Data items:
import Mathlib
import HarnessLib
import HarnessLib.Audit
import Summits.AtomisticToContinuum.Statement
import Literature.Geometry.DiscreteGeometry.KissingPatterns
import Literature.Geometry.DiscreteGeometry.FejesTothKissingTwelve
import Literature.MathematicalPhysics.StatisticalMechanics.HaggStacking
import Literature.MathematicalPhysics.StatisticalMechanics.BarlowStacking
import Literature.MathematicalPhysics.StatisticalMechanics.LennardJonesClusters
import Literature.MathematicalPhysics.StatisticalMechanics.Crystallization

...

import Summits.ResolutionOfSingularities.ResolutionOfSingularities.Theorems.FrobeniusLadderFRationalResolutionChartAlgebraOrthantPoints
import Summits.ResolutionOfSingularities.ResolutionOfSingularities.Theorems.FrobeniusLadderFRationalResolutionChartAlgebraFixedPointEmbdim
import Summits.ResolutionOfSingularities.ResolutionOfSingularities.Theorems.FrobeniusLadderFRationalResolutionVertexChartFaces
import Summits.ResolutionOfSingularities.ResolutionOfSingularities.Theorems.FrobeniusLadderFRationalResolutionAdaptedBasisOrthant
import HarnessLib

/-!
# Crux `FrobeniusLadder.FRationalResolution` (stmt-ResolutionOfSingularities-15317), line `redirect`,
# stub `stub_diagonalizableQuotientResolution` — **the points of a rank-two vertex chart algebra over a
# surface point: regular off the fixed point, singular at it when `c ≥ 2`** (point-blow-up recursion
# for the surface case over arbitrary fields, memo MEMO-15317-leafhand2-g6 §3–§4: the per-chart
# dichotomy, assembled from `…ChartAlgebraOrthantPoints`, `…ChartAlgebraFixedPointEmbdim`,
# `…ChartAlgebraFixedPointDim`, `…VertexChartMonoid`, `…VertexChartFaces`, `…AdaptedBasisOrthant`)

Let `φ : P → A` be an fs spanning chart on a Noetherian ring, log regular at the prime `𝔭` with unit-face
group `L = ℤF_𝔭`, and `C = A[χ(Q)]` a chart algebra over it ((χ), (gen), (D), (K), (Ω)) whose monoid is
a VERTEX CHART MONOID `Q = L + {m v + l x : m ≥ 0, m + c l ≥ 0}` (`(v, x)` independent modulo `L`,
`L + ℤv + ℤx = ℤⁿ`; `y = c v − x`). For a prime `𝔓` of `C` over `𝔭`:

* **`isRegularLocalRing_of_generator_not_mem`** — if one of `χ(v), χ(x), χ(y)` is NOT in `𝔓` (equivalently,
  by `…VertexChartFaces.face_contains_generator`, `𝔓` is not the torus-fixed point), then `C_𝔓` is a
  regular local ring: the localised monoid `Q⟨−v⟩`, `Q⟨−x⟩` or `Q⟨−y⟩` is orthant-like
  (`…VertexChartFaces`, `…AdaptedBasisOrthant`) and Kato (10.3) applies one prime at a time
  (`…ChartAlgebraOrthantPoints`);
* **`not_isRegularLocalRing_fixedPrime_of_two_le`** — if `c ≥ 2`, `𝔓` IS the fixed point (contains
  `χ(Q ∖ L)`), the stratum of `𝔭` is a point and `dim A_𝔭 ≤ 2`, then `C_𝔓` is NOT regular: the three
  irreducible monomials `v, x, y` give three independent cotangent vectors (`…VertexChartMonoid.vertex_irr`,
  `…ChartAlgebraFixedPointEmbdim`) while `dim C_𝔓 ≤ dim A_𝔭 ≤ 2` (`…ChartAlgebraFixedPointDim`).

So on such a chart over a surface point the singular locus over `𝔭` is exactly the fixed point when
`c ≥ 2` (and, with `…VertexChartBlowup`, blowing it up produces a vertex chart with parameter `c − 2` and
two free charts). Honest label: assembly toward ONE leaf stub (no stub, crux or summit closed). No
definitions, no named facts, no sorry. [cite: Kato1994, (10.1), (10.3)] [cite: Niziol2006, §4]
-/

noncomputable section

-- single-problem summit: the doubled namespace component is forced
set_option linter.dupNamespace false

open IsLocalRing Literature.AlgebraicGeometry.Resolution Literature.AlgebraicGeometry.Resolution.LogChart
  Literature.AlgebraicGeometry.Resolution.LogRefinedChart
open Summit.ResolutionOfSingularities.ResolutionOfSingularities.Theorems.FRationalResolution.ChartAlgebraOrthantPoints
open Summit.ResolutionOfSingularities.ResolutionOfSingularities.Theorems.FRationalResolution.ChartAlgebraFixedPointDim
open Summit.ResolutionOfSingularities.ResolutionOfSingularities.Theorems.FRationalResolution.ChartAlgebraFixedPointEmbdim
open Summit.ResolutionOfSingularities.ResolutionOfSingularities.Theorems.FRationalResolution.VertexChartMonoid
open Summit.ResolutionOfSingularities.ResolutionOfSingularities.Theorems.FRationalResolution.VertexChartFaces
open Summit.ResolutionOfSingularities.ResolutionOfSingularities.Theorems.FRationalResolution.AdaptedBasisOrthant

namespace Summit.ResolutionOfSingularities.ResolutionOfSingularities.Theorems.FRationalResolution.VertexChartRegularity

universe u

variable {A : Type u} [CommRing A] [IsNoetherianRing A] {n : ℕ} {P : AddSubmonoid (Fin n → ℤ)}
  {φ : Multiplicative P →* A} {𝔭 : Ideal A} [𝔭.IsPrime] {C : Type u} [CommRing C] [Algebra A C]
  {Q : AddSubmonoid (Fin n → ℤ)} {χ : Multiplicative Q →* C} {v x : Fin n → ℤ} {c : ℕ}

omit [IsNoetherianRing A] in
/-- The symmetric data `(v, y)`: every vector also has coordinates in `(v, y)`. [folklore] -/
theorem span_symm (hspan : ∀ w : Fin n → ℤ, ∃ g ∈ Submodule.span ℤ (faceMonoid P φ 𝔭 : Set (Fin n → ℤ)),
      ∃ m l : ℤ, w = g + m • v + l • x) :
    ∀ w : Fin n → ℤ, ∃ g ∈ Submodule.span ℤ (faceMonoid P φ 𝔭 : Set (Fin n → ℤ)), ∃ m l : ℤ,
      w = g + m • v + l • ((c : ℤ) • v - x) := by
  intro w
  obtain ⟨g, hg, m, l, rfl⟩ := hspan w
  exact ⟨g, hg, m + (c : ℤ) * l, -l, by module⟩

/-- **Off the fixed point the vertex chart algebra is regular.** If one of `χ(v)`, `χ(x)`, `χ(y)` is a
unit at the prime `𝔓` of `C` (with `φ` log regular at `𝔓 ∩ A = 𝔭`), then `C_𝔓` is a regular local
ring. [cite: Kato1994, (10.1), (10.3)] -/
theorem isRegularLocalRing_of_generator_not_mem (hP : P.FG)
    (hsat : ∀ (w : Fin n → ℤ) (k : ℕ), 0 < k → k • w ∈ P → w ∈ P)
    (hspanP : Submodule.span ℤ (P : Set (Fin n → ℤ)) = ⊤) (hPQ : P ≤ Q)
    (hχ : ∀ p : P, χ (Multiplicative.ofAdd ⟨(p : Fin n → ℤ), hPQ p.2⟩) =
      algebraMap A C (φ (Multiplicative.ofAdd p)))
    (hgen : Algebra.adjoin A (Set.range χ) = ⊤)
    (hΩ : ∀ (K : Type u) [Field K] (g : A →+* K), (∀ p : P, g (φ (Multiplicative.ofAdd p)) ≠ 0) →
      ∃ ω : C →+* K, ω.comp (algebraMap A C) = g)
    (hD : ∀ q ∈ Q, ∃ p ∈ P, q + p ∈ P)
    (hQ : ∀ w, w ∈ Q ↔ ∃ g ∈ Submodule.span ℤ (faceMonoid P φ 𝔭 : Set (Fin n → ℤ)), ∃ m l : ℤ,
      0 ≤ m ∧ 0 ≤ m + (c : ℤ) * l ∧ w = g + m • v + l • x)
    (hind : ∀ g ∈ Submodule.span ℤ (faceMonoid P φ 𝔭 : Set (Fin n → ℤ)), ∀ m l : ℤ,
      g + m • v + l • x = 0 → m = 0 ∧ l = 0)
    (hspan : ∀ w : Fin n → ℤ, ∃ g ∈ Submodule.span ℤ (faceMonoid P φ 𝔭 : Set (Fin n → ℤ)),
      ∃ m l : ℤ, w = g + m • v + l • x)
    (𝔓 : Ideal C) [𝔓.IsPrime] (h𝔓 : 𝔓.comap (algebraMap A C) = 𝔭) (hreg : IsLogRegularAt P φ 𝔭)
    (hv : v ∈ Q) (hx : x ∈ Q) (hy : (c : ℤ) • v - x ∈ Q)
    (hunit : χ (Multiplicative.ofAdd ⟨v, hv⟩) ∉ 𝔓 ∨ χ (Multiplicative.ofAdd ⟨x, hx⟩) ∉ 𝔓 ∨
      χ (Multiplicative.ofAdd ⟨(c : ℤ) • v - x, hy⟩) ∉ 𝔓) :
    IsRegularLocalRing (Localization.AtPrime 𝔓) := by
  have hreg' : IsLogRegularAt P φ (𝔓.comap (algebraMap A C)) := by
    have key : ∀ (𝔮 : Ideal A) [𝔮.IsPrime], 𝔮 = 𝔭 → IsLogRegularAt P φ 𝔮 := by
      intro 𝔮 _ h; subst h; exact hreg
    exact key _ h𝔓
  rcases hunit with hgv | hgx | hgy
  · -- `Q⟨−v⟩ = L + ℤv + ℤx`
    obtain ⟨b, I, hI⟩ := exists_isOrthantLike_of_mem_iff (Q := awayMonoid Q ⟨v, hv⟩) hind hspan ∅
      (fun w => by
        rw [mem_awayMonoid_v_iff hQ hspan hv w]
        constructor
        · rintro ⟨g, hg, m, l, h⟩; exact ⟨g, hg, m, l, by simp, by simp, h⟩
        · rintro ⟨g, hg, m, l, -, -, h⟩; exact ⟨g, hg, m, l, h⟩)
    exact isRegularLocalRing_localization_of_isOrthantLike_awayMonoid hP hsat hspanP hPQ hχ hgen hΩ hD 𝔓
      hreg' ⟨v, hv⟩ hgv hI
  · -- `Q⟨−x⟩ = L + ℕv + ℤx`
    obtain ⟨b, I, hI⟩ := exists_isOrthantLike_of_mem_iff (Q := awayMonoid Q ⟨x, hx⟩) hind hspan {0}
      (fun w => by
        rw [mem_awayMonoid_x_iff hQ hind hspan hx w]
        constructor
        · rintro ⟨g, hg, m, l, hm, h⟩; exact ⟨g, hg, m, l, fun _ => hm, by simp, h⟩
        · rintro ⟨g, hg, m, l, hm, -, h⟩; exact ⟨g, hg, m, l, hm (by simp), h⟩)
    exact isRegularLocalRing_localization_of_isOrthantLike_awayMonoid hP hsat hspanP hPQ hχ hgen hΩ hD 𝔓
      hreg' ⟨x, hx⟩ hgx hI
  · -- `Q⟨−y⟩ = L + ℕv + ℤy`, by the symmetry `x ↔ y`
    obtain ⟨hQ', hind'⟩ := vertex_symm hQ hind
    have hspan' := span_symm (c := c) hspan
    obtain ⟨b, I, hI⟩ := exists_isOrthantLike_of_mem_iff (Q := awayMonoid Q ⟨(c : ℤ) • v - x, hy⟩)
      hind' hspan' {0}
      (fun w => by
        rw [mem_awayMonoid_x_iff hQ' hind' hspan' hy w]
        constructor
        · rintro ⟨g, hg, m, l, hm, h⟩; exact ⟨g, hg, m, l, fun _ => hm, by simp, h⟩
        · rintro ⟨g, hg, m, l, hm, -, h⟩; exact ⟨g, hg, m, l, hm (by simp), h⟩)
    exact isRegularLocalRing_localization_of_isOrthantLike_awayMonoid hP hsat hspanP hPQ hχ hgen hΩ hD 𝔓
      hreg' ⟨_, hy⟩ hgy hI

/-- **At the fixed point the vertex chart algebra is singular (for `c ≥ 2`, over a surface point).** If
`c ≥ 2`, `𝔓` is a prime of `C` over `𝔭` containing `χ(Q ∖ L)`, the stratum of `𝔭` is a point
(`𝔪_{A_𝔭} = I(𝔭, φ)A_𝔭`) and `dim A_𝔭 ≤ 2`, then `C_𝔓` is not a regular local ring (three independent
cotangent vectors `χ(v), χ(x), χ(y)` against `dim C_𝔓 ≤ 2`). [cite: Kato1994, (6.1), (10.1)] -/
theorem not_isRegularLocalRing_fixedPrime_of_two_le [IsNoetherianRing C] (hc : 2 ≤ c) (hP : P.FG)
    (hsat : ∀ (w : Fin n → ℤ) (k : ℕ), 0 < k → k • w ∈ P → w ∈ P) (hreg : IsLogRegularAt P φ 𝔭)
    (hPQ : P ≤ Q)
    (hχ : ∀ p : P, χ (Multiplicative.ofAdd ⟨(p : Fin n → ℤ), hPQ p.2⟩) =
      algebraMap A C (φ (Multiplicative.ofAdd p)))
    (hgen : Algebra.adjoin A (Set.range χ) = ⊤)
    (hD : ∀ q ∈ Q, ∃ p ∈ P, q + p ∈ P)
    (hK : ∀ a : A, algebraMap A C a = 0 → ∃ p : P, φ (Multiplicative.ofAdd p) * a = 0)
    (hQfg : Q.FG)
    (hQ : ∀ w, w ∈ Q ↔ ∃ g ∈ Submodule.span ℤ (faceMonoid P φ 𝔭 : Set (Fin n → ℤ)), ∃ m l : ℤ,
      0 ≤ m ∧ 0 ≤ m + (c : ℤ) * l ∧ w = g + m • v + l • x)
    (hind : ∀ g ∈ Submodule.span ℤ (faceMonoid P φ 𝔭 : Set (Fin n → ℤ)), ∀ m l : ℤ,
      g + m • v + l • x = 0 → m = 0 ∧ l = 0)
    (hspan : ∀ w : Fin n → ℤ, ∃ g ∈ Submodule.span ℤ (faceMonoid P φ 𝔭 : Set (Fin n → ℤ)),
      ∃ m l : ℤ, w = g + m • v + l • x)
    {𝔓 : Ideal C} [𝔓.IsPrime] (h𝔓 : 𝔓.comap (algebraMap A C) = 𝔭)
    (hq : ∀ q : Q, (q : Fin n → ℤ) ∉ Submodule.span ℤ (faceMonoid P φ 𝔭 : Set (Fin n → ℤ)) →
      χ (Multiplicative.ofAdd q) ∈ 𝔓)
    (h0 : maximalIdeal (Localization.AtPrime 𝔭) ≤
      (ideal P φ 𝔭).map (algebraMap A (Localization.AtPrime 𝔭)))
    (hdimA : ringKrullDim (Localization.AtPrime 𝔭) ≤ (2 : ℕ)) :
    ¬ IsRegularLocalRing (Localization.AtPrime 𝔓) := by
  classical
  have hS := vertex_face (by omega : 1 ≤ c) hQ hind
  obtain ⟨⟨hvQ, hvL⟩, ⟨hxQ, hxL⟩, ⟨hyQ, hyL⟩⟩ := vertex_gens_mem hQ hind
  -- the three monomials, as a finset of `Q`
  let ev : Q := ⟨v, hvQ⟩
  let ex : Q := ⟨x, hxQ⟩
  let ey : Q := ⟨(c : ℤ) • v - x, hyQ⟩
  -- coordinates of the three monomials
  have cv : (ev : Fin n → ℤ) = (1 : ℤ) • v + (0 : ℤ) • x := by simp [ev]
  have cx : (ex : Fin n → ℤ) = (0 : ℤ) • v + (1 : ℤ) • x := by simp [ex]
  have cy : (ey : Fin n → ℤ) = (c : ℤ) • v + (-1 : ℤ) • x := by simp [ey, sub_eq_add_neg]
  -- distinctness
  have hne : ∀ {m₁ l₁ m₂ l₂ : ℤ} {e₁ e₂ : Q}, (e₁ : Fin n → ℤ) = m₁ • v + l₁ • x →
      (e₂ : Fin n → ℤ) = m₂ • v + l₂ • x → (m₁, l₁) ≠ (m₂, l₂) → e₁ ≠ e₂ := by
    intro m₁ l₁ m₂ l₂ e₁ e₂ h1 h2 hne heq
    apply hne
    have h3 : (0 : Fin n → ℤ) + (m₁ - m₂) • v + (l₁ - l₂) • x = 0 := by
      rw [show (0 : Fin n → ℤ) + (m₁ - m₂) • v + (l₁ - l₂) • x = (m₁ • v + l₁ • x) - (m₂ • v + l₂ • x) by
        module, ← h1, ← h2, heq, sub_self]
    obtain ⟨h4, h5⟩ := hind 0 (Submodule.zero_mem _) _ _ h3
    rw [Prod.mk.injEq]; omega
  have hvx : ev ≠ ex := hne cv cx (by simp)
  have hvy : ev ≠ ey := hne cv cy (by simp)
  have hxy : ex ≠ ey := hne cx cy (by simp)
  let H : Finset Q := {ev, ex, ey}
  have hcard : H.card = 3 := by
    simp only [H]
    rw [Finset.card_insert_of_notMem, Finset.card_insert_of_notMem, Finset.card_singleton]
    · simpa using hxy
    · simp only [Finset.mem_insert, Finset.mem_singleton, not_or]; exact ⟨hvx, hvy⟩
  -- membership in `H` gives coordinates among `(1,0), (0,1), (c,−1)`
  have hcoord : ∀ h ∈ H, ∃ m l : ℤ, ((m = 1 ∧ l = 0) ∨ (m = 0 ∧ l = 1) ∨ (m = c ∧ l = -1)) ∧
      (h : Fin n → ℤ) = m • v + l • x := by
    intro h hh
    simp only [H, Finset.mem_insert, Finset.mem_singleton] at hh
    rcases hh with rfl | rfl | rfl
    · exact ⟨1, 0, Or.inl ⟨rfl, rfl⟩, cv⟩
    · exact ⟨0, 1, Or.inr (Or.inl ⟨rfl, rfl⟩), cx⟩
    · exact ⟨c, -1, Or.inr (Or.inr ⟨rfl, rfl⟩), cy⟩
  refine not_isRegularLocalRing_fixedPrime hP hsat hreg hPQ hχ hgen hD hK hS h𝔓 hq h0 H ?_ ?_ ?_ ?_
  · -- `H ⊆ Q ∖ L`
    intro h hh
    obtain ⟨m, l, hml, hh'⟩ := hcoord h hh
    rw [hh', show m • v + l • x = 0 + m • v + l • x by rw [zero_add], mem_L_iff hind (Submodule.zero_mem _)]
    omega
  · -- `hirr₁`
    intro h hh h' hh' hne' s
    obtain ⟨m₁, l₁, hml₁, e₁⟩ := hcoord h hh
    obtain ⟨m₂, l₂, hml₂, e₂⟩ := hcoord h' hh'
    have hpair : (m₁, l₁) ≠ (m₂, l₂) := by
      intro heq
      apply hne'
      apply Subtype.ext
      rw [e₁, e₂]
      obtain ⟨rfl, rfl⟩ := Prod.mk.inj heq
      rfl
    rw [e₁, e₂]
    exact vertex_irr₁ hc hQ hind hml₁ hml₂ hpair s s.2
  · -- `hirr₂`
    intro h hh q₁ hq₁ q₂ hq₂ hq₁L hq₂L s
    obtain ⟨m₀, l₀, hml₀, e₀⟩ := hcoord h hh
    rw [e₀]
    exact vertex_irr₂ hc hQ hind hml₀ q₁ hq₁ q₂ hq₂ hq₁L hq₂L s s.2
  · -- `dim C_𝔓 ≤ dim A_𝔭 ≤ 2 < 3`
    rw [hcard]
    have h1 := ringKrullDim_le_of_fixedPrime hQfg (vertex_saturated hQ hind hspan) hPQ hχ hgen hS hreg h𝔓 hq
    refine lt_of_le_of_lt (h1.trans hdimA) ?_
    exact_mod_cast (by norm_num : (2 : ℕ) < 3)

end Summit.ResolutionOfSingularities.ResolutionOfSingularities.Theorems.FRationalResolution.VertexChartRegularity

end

What needs to be done – Which lines of the records above hold the word "vectors"? Copy each one out.

Exercise result –
  irreducible monomials `v, x, y` give three independent cotangent vectors (`…VertexChartMonoid.vertex_irr`,
cotangent vectors `χ(v), χ(x), χ(y)` against `dim C_𝔓 ≤ 2`). [cite: Kato1994, (6.1), (10.1)] -/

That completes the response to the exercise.